5. **User Awareness and Training**
- Educate users about **phishing tactics** and suspicious links.
- Encourage verification of official app stores and developers.
- Foster a security-first culture to reduce the success rate of social engineering.
6. **Incident Response Preparedness**
- Develop an **IR plan** that outlines isolation measures for compromised devices.
- Maintain an up-to-date **threat intelligence** feed to proactively block known malicious indicators.
---
FireScam exemplifies a **highly advanced** Android malware strain adept at **bypassing security barriers**, conducting **real-time surveillance**, and **stealing sensitive user data** through covert channels.
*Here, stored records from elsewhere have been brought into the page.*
import Summits.BirchSwinnertonDyer.BirchSwinnertonDyer.Theorems.GenusKolyvaginAtTwoMinimalTwinBSDTwoOddCutDepthZeroFrame
import Summits.BirchSwinnertonDyer.BirchSwinnertonDyer.Theorems.GenusKolyvaginAtTwoPowDvdShaCardAtTwoRTGenusBudgetPrimeDisc
import Summits.BirchSwinnertonDyer.BirchSwinnertonDyer.Theorems.GenusKolyvaginAtTwoMinimalTwinBSDTwoSwappedPairSilentPrime
import HarnessLib

/-!
# Route `GenusKolyvaginAtTwo`, crux U₂ `MinimalTwinBSDTwo` (stmt-BirchSwinnertonDyer-22985), LINE 23 «twin_swap» — PRIME FRAMES OF THE ODD HABITAT
# CUT: at a prime Heegner discriminant `d_K = −ℓ₀` the genus budget is AUTOMATIC (`Δ < 0`: one bit; `Δ > 0` and the `2`-division cubic rootless
# mod `ℓ₀`: zero bits), so the analytic leaf FRAME^± follows from a PRIME-TWIST statement «a Heegner prime `ℓ₀` (silent when `Δ > 0`) with
# `y_K` non-torsion and an odd-`c` datum»

Seat `bsd-line-gk2-p2` g32 (PROVER seat 2/3, cell `bsd-f1-sign2`, LINE 23 holder), `--supports stmt-BirchSwinnertonDyer-22985 --as helper`.
THEOREMS ONLY (no definition, no named fact, no `sorry`).  BSD is NOT proved by any of this; U₂ is NOT proved; nothing is closed.

WHY (REF1 §428 R428a/R428b: the frame supply FRAME^± of LINE 23 v2.8 — one odd Heegner frame inside the genus budget
`(Δ_W < 0 ∧ ord₂ C(Wd) ≤ 1) ∨ ord₂ C(Wd) = 0` with `P(1)` non-torsion and an odd-`c` datum — is the line's ANALYTIC research leaf; its placement row
asks «which print gives a Heegner `d_K` with the budget and `y_K` non-torsion»).  At PRIME frames the budget clause DISAPPEARS into the tree's genus
bookkeeping: on `Δ < 0`, `ord₂ C(Wd) = 1` for every prime Heegner `d_K` (gk2-p3, `PlusDescent.padicValNat_two_tamagawaProduct_twin_eq_one_of_prime` —
the ramified prime is a transposition prime); on `Δ > 0`, `ord₂ C(Wd) = ord₂ C(W) = 0` as soon as the `2`-division cubic of the integral minimal model has
no root mod `ℓ₀` (gk2-p3, `TwinSwap.Silent.padicValNat_two_tamagawaProduct_twin_eq_of_discr_eq_neg_prime_of_noRoot`).  A globally minimal twin model
always exists (`hasGlobalMinimalModel_rat_holds`).  So FRAME^± ⟸ PRIME-FRAME^±: «for every `W` on the cut a Heegner PRIME `ℓ₀ ≠ 3` (`d_K = −ℓ₀`), with
the cubic rootless mod `ℓ₀` when `Δ_W > 0`, an odd-`c` datum and `P(1)` of infinite order» — a prime-twist non-vanishing statement with one Frobenius
condition (Ono–Skinner / Kriz–Li currency), which is what REF2 is asked to place.

* §1 `genusBudget_of_primeFrame` — the budget clause at a prime frame, either sign (`Δ < 0`, or cubic rootless mod `ℓ₀`).
* §2 `exists_twinModel_inBudget_of_primeFrame` — a globally minimal twin model inside the budget at a prime frame.
* §3 `minimalTwinBSDTwo_onOddCut_of_wall_of_primeFrameSupply_of_facts` — **U₂ on the WHOLE odd habitat cut ⟸ WALL row 1 + PRINT + Q2 +
  PRIME-FRAME^± + WITNESS** in one displayed `∀∃` (per `W`: a Heegner prime frame as above, odd-`c` datum, `P(1)` non-torsion with exact depth `M₀`,
  and — only needed when `M₀ ≥ 1`, trivially `(1, d₁)` at depth `0` by p812083 — a transposition-deep witness), via p811686 §4.

References: [Kramer1981] §2 Prop. 3; [GrossLMS1991] §1, §3; [MazurRubin2010] Lemma 2.2 (i), Cor. 3.4 (i); [Kolyvagin1989Izv] Thm. B_l;
[OnoSkinner1998] (prime-twist non-vanishing, the nearest print to PRIME-FRAME^±).
-/

set_option autoImplicit false
set_option linter.dupNamespace false -- `Summit.<P>.<Sub>` repeats `BirchSwinnertonDyer` (D-0017)

noncomputable section

open scoped Classical

namespace Summit.BirchSwinnertonDyer.BirchSwinnertonDyer.Theorems.GenusExact.TwinSwap.TwinAnnihilation

open Literature.NumberTheory.EllipticCurves Literature.NumberTheory.GaloisRepresentations WeierstrassCurve NumberField
  IsDedekindDomain Field AddSubgroup Literature.NumberTheory.EllipticCurves.ModularForms
open Summit.BirchSwinnertonDyer.Rank1Residual
open Summit.BirchSwinnertonDyer.BirchSwinnertonDyer.Theses.GenusKolyvaginAtTwo (KolyvaginRelationAtTwo)
open Summit.BirchSwinnertonDyer.BirchSwinnertonDyer.Theorems.GenusExact.PlusDescent (padicValNat_two_tamagawaProduct_twin_eq_one_of_prime)
open Summit.BirchSwinnertonDyer.BirchSwinnertonDyer.Theorems.GenusExact.TwinSwap.Silent
  (padicValNat_two_tamagawaProduct_twin_eq_of_discr_eq_neg_prime_of_noRoot)

/-! ## §1 The genus budget at a prime frame, either sign -/

/-- **The genus budget is automatic at a PRIME Heegner frame**: `W/ℚ` globally minimal with `C(W)` odd, `K` imaginary quadratic with `d_K = −ℓ₀`
(`ℓ₀` prime), `d_K` odd, Heegner for `N_W`, `Wd = Cd • W^{(d_K)}` elliptic; if `Δ_W < 0`, or the `2`-division cubic of the integral minimal model has
no root mod `ℓ₀`, then `(Δ_W < 0 ∧ ord₂ C(Wd) ≤ 1) ∨ ord₂ C(Wd) = 0`.  (`Δ < 0`: the ramified prime is a transposition prime, one bit; rootless: the
ramified prime is silent, zero bits.)  [cite: Kramer1981, §2 Prop. 3] [cite: MazurRubin2010, Lemma 2.2 (i)] -/
theorem genusBudget_of_primeFrame (W : WeierstrassCurve ℚ) [W.IsElliptic] [W.IsGloballyMinimal] (hT : Odd W.tamagawaProduct)
    {K : Type} [Field K] [NumberField K] (hK : IsImaginaryQuadratic K) (hodd : Odd (NumberField.discr K))
    (hH : SatisfiesHeegnerHypothesis (W.conductorNorm ℤ) K) {ℓ₀ : ℕ} (hℓ₀ : ℓ₀.Prime) (hd : NumberField.discr K = -(ℓ₀ : ℤ))
    (hframe : W.Δ < 0 ∨ ∀ x : ZMod ℓ₀, 4 * x ^ 3 + ((integralModelInt W).b₂ : ZMod ℓ₀) * x ^ 2 +
      2 * ((integralModelInt W).b₄ : ZMod ℓ₀) * x + ((integralModelInt W).b₆ : ZMod ℓ₀) ≠ 0)
    {Wd : WeierstrassCurve ℚ} [Wd.IsElliptic] (Cd : VariableChange ℚ) (hWd : Cd • W.quadraticTwist (NumberField.discr K : ℚ) = Wd) :
    (W.Δ < 0 ∧ padicValNat 2 Wd.tamagawaProduct ≤ 1) ∨ padicValNat 2 Wd.tamagawaProduct = 0 := by
  rcases hframe with hneg | hnoRoot
  · have hprime : (NumberField.discr K).natAbs.Prime := by
      rw [hd, Int.natAbs_neg, Int.natAbs_natCast]
      exact hℓ₀
    exact Or.inl ⟨hneg, (padicValNat_two_tamagawaProduct_twin_eq_one_of_prime W hK hodd hH hT hneg hprime Cd hWd).le⟩
  · haveI : Fact (Nat.Prime 2) := ⟨Nat.prime_two⟩
    have hW0 : padicValNat 2 W.tamagawaProduct = 0 :=
      padicValNat.eq_zero_of_not_dvd fun h ↦ (Nat.not_even_iff_odd.mpr hT) (even_iff_two_dvd.mpr h)
    exact Or.inr ((padicValNat_two_tamagawaProduct_twin_eq_of_discr_eq_neg_prime_of_noRoot W hK hodd hH hℓ₀ hd hnoRoot Cd hWd).trans hW0)

/-! ## §2 A globally minimal twin model inside the budget at a prime frame -/

/-- **At a PRIME Heegner frame there is a globally minimal twin model inside the genus budget** (§1 + `hasGlobalMinimalModel_rat_holds`): the twin
clause of FRAME^± (`OddCutFrameSupplyAtTwo` of LINE 23 v2.8) needs no choice at prime frames. [cite: Kramer1981, §2 Prop. 3]
[cite: SilvermanAEC2009, VIII.8] -/
theorem exists_twinModel_inBudget_of_primeFrame (W : WeierstrassCurve ℚ) [W.IsElliptic] [W.IsGloballyMinimal] (hT : Odd W.tamagawaProduct)
    {K : Type} [Field K] [NumberField K] (hK : IsImaginaryQuadratic K) (hodd : Odd (NumberField.discr K))
    (hH : SatisfiesHeegnerHypothesis (W.conductorNorm ℤ) K) {ℓ₀ : ℕ} (hℓ₀ : ℓ₀.Prime) (hd : NumberField.discr K = -(ℓ₀ : ℤ))
    (hframe : W.Δ < 0 ∨ ∀ x : ZMod ℓ₀, 4 * x ^ 3 + ((integralModelInt W).b₂ : ZMod ℓ₀) * x ^ 2 +
      2 * ((integralModelInt W).b₄ : ZMod ℓ₀) * x + ((integralModelInt W).b₆ : ZMod ℓ₀) ≠ 0) :
    ∃ (Wd : WeierstrassCurve ℚ) (_ : Wd.IsElliptic) (_ : Wd.IsGloballyMinimal),
      (∃ C : VariableChange ℚ, C • W.quadraticTwist (NumberField.discr K : ℚ) = Wd) ∧
        ((W.Δ < 0 ∧ padicValNat 2 Wd.tamagawaProduct ≤ 1) ∨ padicValNat 2 Wd.tamagawaProduct = 0) := by
  have hD0 : (NumberField.discr K : ℚ) ≠ 0 := by exact_mod_cast NumberField.discr_ne_zero K
  haveI hTell : (W.quadraticTwist (NumberField.discr K : ℚ)).IsElliptic := W.isElliptic_quadraticTwist hD0
  obtain ⟨Cd, hmin⟩ := hasGlobalMinimalModel_rat_holds (W.quadraticTwist (NumberField.discr K : ℚ))
  exact ⟨Cd • W.quadraticTwist (NumberField.discr K : ℚ), inferInstance, hmin, ⟨Cd, rfl⟩,
    genusBudget_of_primeFrame W hT hK hodd hH hℓ₀ hd hframe Cd rfl⟩

/-! ## §3 U₂ on the cut from WALL row 1 + PRINT + Q2 + a prime-frame supply -/

/-- **U₂ ON THE WHOLE ODD HABITAT CUT ⟸ WALL row 1 + PRINT + Q2 + PRIME-FRAME SUPPLY.**  Displayed hypotheses: S1′; the four PRINT facts; Q2; and
the supply: for every `W` on the cut (non-CM, `r_an = 1`, `#Sel₂ = 2`, `C(W)` odd, `ρ_{W,2^∞}` onto, an odd multiplicative prime) a PRIME Heegner frame
`K`, `d_K = −ℓ₀` (`ℓ₀` prime, `d_K` odd `≠ −3`, Heegner), with `Δ_W < 0` OR the `2`-division cubic rootless mod `ℓ₀`; an odd-`c` datum; a conductor-`1`
datum whose `P(1)` has infinite order and exact depth `M₀`; and a transposition-deep witness (`(1, d₁)` when `M₀ = 0`, p812083).  The twin model and its
budget come from §2; then p811686 §4.  CONDITIONAL; the supply is OPEN (prime-twist non-vanishing with one Frobenius condition + odd Manin constant +
Kolyvagin's conjecture at `2` at positive depth); closes nothing; BSD is NOT proved.
[cite: Kolyvagin1989Izv, Thm. A, Thm. B_l] [cite: Kramer1981, §2 Prop. 3] [cite: GrossZagier1986, V.§2 (2.2)] -/
theorem minimalTwinBSDTwo_onOddCut_of_wall_of_primeFrameSupply_of_facts (hQ2 : KolyvaginRelationAtTwo)
    (hGZ : ∀ (N : ℕ) [NeZero N] (W : WeierstrassCurve ℚ) (K : Type) [Field K] [NumberField K], gross_zagier N W K)
    (hGZK : rank_eq_analyticRank_of_analyticRank_le_one) (hmod : hasEntireLFunction_rat)
    (hMilneC : Milne1972.bsdQuotient_baseChange_quadratic_anyModel)
    (hS1 : ∀ (W : WeierstrassCurve ℚ) [W.IsElliptic] [W.IsGloballyMinimal], ¬ W.HasCM → W.analyticRank = 0 → BSDp W 2)
    (hSupplyP : ∀ (W : WeierstrassCurve ℚ) [W.IsElliptic] [W.IsGloballyMinimal] [NeZero (W.conductorNorm ℤ)],
      ¬ W.HasCM → W.analyticRank = 1 → Nat.card (W.selmerGroup 2) = 2 → Odd W.tamagawaProduct →
      (∀ n : ℕ, 0 < n → W.HasSurjectiveModNGaloisRep ((2 : ℤ) ^ n)) →
      (∃ v : HeightOneSpectrum (𝓞 ℚ), ((2 : ℕ) : 𝓞 ℚ) ∉ v.asIdeal ∧ ((W.conductorNorm ℤ : ℕ) : 𝓞 ℚ) ∈ v.asIdeal ∧ W.HasMultiplicativeReductionAt v) →
      ∃ (K : Type) (_ : Field K) (_ : NumberField K) (ℓ₀ : ℕ), IsImaginaryQuadratic K ∧ Odd (NumberField.discr K) ∧ NumberField.discr K ≠ -3 ∧
        SatisfiesHeegnerHypothesis (W.conductorNorm ℤ) K ∧ ℓ₀.Prime ∧ NumberField.discr K = -(ℓ₀ : ℤ) ∧
        (W.Δ < 0 ∨ ∀ x : ZMod ℓ₀, 4 * x ^ 3 + ((integralModelInt W).b₂ : ZMod ℓ₀) * x ^ 2 +
          2 * ((integralModelInt W).b₄ : ZMod ℓ₀) * x + ((integralModelInt W).b₆ : ZMod ℓ₀) ≠ 0) ∧
        ∃ (Dt : ModularParametrizationData W (W.conductorNorm ℤ)) (β : ℤ) (ι : K →+* ℂ) (d₁ : KolyvaginHeegnerData Dt β ι 1) (M₀ : ℕ),
          Odd Dt.c ∧ ¬ IsOfFinAddOrder d₁.derivedPoint ∧
          (∃ Q : (W.baseChange (ringClassField K ι 1)).toAffine.Point, ((2 ^ M₀ : ℕ) : ℤ) • Q = d₁.derivedPoint) ∧
          (¬ ∃ Q : (W.baseChange (ringClassField K ι 1)).toAffine.Point, ((2 ^ (M₀ + 1) : ℕ) : ℤ) • Q = d₁.derivedPoint) ∧
          ∃ (n : ℕ) (d : KolyvaginHeegnerData Dt β ι n), Squarefree n ∧
            (∀ ℓ ∈ n.primeFactors, Zhang2014.IsKolyvaginPrime (W.conductorNorm ℤ) W K 2 ℓ ∧ 2 ≤ Zhang2014.kolyvaginIndex W 2 ℓ ∧
              ∃ (v : HeightOneSpectrum (𝓞 ℚ)) (𝔓 : Ideal (absIntegers (𝓞 ℚ) ℚ)) (h : absoluteGaloisGroup ℚ),
                ((ℓ : ℕ) : 𝓞 ℚ) ∈ v.asIdeal ∧ 𝔓 ∈ v.primesAbove ∧ IsArithFrobAt (𝓞 ℚ) h 𝔓 ∧ ∃ u : W.geomTorsion ((2 : ℕ) : ℤ), h • u ≠ u) ∧
            ¬ ∃ Q : (W.baseChange (ringClassField K ι n)).toAffine.Point, (2 : ℤ) • Q = d.derivedPoint) :
    ∀ (W : WeierstrassCurve ℚ) [W.IsElliptic] [W.IsGloballyMinimal] [NeZero (W.conductorNorm ℤ)],
      ¬ W.HasCM → W.analyticRank = 1 → Nat.card (W.selmerGroup 2) = 2 → Odd W.tamagawaProduct →
      (∀ n : ℕ, 0 < n → W.HasSurjectiveModNGaloisRep ((2 : ℤ) ^ n)) →
      (∃ v : HeightOneSpectrum (𝓞 ℚ), ((2 : ℕ) : 𝓞 ℚ) ∉ v.asIdeal ∧ ((W.conductorNorm ℤ : ℕ) : 𝓞 ℚ) ∈ v.asIdeal ∧ W.HasMultiplicativeReductionAt v) →
      BSDp W 2 := by
  intro W _ _ _ hcm hr hSel hT hρ hv
  obtain ⟨K, iF, iN, ℓ₀, hK, hodd, h3, hH, hℓ₀, hd, hframe, Dt, β, ι, d₁, M₀, hc, hy, hdiv, hndiv, n, d, hn, hdeep, hPn⟩ :=
    hSupplyP W hcm hr hSel hT hρ hv
  obtain ⟨v, h2v, hNv, hmult⟩ := hv
  -- the twin model inside the budget (§2)
  have hD0 : (NumberField.discr K : ℚ) ≠ 0 := by exact_mod_cast NumberField.discr_ne_zero K
  haveI hTell : (W.quadraticTwist (NumberField.discr K : ℚ)).IsElliptic := W.isElliptic_quadraticTwist hD0
  obtain ⟨Cd, hmin⟩ := hasGlobalMinimalModel_rat_holds (W.quadraticTwist (NumberField.discr K : ℚ))
  haveI := hmin
  have hbudget := genusBudget_of_primeFrame W hT hK hodd hH hℓ₀ hd hframe Cd rfl
  -- the twin model is non-CM (same `j`) of analytic rank `0` (Gross–Zagier), so `BSD₂(Wd)` by S1′
  obtain ⟨Ph, hPh, hPhmap⟩ := AdditiveKoly.exists_isHeegnerPoint_map_eq_derivedPoint_one (W := W) (K := K) (Dt := Dt) (β := β)
    (ι := ι) hK hH d₁
  have hPinf : ¬ IsOfFinAddOrder Ph := by
    intro hfin
    apply hy
    rw [← hPhmap]
    exact (WeierstrassCurve.Affine.Point.map (W' := W) (algebraMap K (ringClassField K ι 1)).toRatAlgHom).isOfFinAddOrder hfin
  have hrT : (W.quadraticTwist (NumberField.discr K : ℚ)).analyticRank = 0 :=
    analyticRank_twist_eq_zero_of_rankOne W K (hGZ _ W K) hmod hK hH hr hPh hPinf
  have hcmd : ¬ (Cd • W.quadraticTwist (NumberField.discr K : ℚ)).HasCM := by
    rw [hasCM_iff_of_j_eq (((W.quadraticTwist (NumberField.discr K : ℚ)).variableChange_j Cd).trans (W.j_quadraticTwist hD0))]
    exact hcm
  have hrd : (Cd • W.quadraticTwist (NumberField.discr K : ℚ)).analyticRank = 0 := by
    rw [analyticRank_smul]
    exact hrT
  exact bsdp_onOddCut_of_transpositionWitness_of_facts hQ2 hGZ hGZK hmod hMilneC W hcm hr hSel hT v h2v hNv hmult hρ K hK hodd h3 hH Dt hc β ι d₁ hy
    M₀ hdiv hndiv (Cd • W.quadraticTwist (NumberField.discr K : ℚ)) ⟨Cd, rfl⟩ hbudget (hS1 _ hcmd hrd) n d hn hdeep hPn

end Summit.BirchSwinnertonDyer.BirchSwinnertonDyer.Theorems.GenusExact.TwinSwap.TwinAnnihilation

end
Its dual distribution approach—**phishing website** plus **dropper APK**—shows the **evolving sophistication** of mobile threat actors and underscores the **need for layered security**. By diligently applying **robust endpoint protections**, **network filtering**, **user education**, and **timely updates**, individuals and organizations can **thwart** FireScam’s infiltration and mitigate potential harm.
> **Final Takeaway**: As Android malware matures, blending social engineering with advanced evasion, **proactive security measures** and **continuous monitoring** become non-negotiable. FireScam’s cunning approach—disguised as a trusted app and enhanced by legitimate cloud services—demonstrates how crucial it is to remain **vigilant** and **updated** on emerging threats in the mobile landscape.
---
### **Additional Resources**
- **Mobile Security Best Practices**: [Android Security Center](https://source.android.com/security)
- **DexGuard and NP Manager**: Official vendor documentation on obfuscation techniques
- **Firebase Security Rules**: [Firebase Docs](https://firebase.google.com/docs/rules)
> **Disclaimer**: This technical writeup is intended solely for **educational** and **defensive** security purposes. All research is based on publicly available or ethically sourced information. Always comply with **legal** and **ethical** guidelines when analyzing malware.